**Work item:** Each line below must be set down exactly as it stands.

**Listed entries:**
/-! ### §163 Split primes `ℓ ≡ ±1 (mod 8)`, `ℓ ≠ 7`: `T(ℓ) ⊆ {v₂, 𝔭_θ, v, v'}` and the four rows -/

/-- `ℚ(√-(3+√2))`, `ℓ` split in `F` with places `v, v'` exhausting the fibre: **`T(ℓ) ⊆ {v₂, 𝔭_θ, v, v'}`**.
[cite: Omeara1963, §63B Example 63:12] [cite: Deligne1982HodgeCycles, §4 (1)] -/
theorem dFour_badPlaces_natCast_subset_of_split (hR : R = X ^ 2 + C 6 * X + C 7) {θₒ : 𝓞 (realField R)}
    (hθ : (θₒ : realField R) = AdjoinRoot.root (realPolyQ R)) (v₂ : HeightOneSpectrum (𝓞 (realField R)))
    (h2 : (2 : 𝓞 (realField R)) ∈ v₂.asIdeal) (w : HeightOneSpectrum (𝓞 (realField R)))
    (h7w : ((7 : ℕ) : 𝓞 (realField R)) ∈ w.asIdeal) (hθw : θₒ ∈ w.asIdeal) {ℓ : ℕ} (hℓ : ℓ.Prime)
    (v v' : HeightOneSpectrum (𝓞 (realField R)))
    (hall : ∀ u : HeightOneSpectrum (𝓞 (realField R)), (ℓ : 𝓞 (realField R)) ∈ u.asIdeal → u = v ∨ u = v') :
    badPlaces (ℓ : realField R) (AdjoinRoot.root (realPolyQ R)) ⊆ {Sum.inl v₂, Sum.inl w, Sum.inl v, Sum.inl v'} := by
  intro x hx
  by_cases hxv : x = Sum.inl v₂
  · rw [hxv]; exact Set.mem_insert _ _
  · obtain ⟨u, rfl, -, -, hu⟩ := dFour_exists_of_mem_badPlaces_natCast_diff_dyadic hR hθ v₂ h2 w h7w hθw hℓ ⟨hx, hxv⟩
    rcases hu with huw | ⟨-, hℓu⟩
    · rw [huw]; exact Set.mem_insert_of_mem _ (Set.mem_insert _ _)
    · rcases hall u hℓu with huv | huv'
      · rw [huv]; exact Set.mem_insert_of_mem _ (Set.mem_insert_of_mem _ (Set.mem_insert _ _))
      · rw [huv']
        exact Set.mem_insert_of_mem _ (Set.mem_insert_of_mem _ (Set.mem_insert_of_mem _ (Set.mem_singleton _)))

/-- `ℚ(√-(3+√2))`, `ℓ` split in `F`, `ℓ ≠ 7`, `(7|ℓ) = -1`: **exactly one of the two places over `ℓ` is bad** — the bad
one `v₁` and the good one `v₀` (part 54's lonely primes, packaged). [cite: Omeara1963, §63B Cor. 63:11a] [cite: Deligne1982HodgeCycles, §4 (1)] -/
theorem dFour_exists_lonely_pair (hR : R = X ^ 2 + C 6 * X + C 7) {θₒ : 𝓞 (realField R)}
    (hθ : (θₒ : realField R) = AdjoinRoot.root (realPolyQ R)) {ℓ : ℕ} (hℓ : ℓ.Prime) (hsp : ℓ % 8 = 1 ∨ ℓ % 8 = 7)
    (hℓ7 : ℓ ≠ 7) (hn7 : ¬ IsSquare (7 : ZMod ℓ)) :
    ∃ v₁ v₀ : HeightOneSpectrum (𝓞 (realField R)), v₁ ≠ v₀ ∧ (ℓ : 𝓞 (realField R)) ∈ v₁.asIdeal ∧
      (ℓ : 𝓞 (realField R)) ∈ v₀.asIdeal ∧
      (∀ u : HeightOneSpectrum (𝓞 (realField R)), (ℓ : 𝓞 (realField R)) ∈ u.asIdeal → u = v₁ ∨ u = v₀) ∧
      Sum.inl v₁ ∈ badPlaces (ℓ : realField R) (AdjoinRoot.root (realPolyQ R)) ∧
      Sum.inl v₀ ∉ badPlaces (ℓ : realField R) (AdjoinRoot.root (realPolyQ R)) := by
  obtain ⟨v, v', hvv', hℓv, hℓv', hall, hfib⟩ := dFour_fibre_iff_isSquare_seven hR hθ hℓ hsp hℓ7
  by_cases hv : Sum.inl v ∈ badPlaces (ℓ : realField R) (AdjoinRoot.root (realPolyQ R))
  · exact ⟨v, v', hvv', hℓv, hℓv', hall, hv, fun hv' ↦ hn7 (hfib.1 (iff_of_true hv hv'))⟩
  · refine ⟨v', v, hvv'.symm, hℓv', hℓv, fun u hu ↦ (hall u hu).symm, ?_, hv⟩
    by_contra hv'
    exact hn7 (hfib.1 (iff_of_false hv hv'))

**Reply to the task:**
/-! ### §163 Split primes `ℓ ≡ ±1 (mod 8)`, `ℓ ≠ 7`: `T(ℓ) ⊆ {v₂, 𝔭_θ, v, v'}` and the four rows -/

/-- `ℚ(√-(3+√2))`, `ℓ` split in `F` with places `v, v'` exhausting the fibre: **`T(ℓ) ⊆ {v₂, 𝔭_θ, v, v'}`**.
[cite: Omeara1963, §63B Example 63:12] [cite: Deligne1982HodgeCycles, §4 (1)] -/
theorem dFour_badPlaces_natCast_subset_of_split (hR : R = X ^ 2 + C 6 * X + C 7) {θₒ : 𝓞 (realField R)}
    (hθ : (θₒ : realField R) = AdjoinRoot.root (realPolyQ R)) (v₂ : HeightOneSpectrum (𝓞 (realField R)))
    (h2 : (2 : 𝓞 (realField R)) ∈ v₂.asIdeal) (w : HeightOneSpectrum (𝓞 (realField R)))
    (h7w : ((7 : ℕ) : 𝓞 (realField R)) ∈ w.asIdeal) (hθw : θₒ ∈ w.asIdeal) {ℓ : ℕ} (hℓ : ℓ.Prime)
    (v v' : HeightOneSpectrum (𝓞 (realField R)))
    (hall : ∀ u : HeightOneSpectrum (𝓞 (realField R)), (ℓ : 𝓞 (realField R)) ∈ u.asIdeal → u = v ∨ u = v') :
    badPlaces (ℓ : realField R) (AdjoinRoot.root (realPolyQ R)) ⊆ {Sum.inl v₂, Sum.inl w, Sum.inl v, Sum.inl v'} := by
  intro x hx
  by_cases hxv : x = Sum.inl v₂
  · rw [hxv]; exact Set.mem_insert _ _
  · obtain ⟨u, rfl, -, -, hu⟩ := dFour_exists_of_mem_badPlaces_natCast_diff_dyadic hR hθ v₂ h2 w h7w hθw hℓ ⟨hx, hxv⟩
    rcases hu with huw | ⟨-, hℓu⟩
    · rw [huw]; exact Set.mem_insert_of_mem _ (Set.mem_insert _ _)
    · rcases hall u hℓu with huv | huv'
      · rw [huv]; exact Set.mem_insert_of_mem _ (Set.mem_insert_of_mem _ (Set.mem_insert _ _))
      · rw [huv']
        exact Set.mem_insert_of_mem _ (Set.mem_insert_of_mem _ (Set.mem_insert_of_mem _ (Set.mem_singleton _)))

/-- `ℚ(√-(3+√2))`, `ℓ` split in `F`, `ℓ ≠ 7`, `(7|ℓ) = -1`: **exactly one of the two places over `ℓ` is bad** — the bad
one `v₁` and the good one `v₀` (part 54's lonely primes, packaged). [cite: Omeara1963, §63B Cor. 63:11a] [cite: Deligne1982HodgeCycles, §4 (1)] -/
theorem dFour_exists_lonely_pair (hR : R = X ^ 2 + C 6 * X + C 7) {θₒ : 𝓞 (realField R)}
    (hθ : (θₒ : realField R) = AdjoinRoot.root (realPolyQ R)) {ℓ : ℕ} (hℓ : ℓ.Prime) (hsp : ℓ % 8 = 1 ∨ ℓ % 8 = 7)
    (hℓ7 : ℓ ≠ 7) (hn7 : ¬ IsSquare (7 : ZMod ℓ)) :
    ∃ v₁ v₀ : HeightOneSpectrum (𝓞 (realField R)), v₁ ≠ v₀ ∧ (ℓ : 𝓞 (realField R)) ∈ v₁.asIdeal ∧
      (ℓ : 𝓞 (realField R)) ∈ v₀.asIdeal ∧
      (∀ u : HeightOneSpectrum (𝓞 (realField R)), (ℓ : 𝓞 (realField R)) ∈ u.asIdeal → u = v₁ ∨ u = v₀) ∧
      Sum.inl v₁ ∈ badPlaces (ℓ : realField R) (AdjoinRoot.root (realPolyQ R)) ∧
      Sum.inl v₀ ∉ badPlaces (ℓ : realField R) (AdjoinRoot.root (realPolyQ R)) := by
  obtain ⟨v, v', hvv', hℓv, hℓv', hall, hfib⟩ := dFour_fibre_iff_isSquare_seven hR hθ hℓ hsp hℓ7
  by_cases hv : Sum.inl v ∈ badPlaces (ℓ : realField R) (AdjoinRoot.root (realPolyQ R))
  · exact ⟨v, v', hvv', hℓv, hℓv', hall, hv, fun hv' ↦ hn7 (hfib.1 (iff_of_true hv hv'))⟩
  · refine ⟨v', v, hvv'.symm, hℓv', hℓv, fun u hu ↦ (hall u hu).symm, ?_, hv⟩
    by_contra hv'
    exact hn7 (hfib.1 (iff_of_false hv hv'))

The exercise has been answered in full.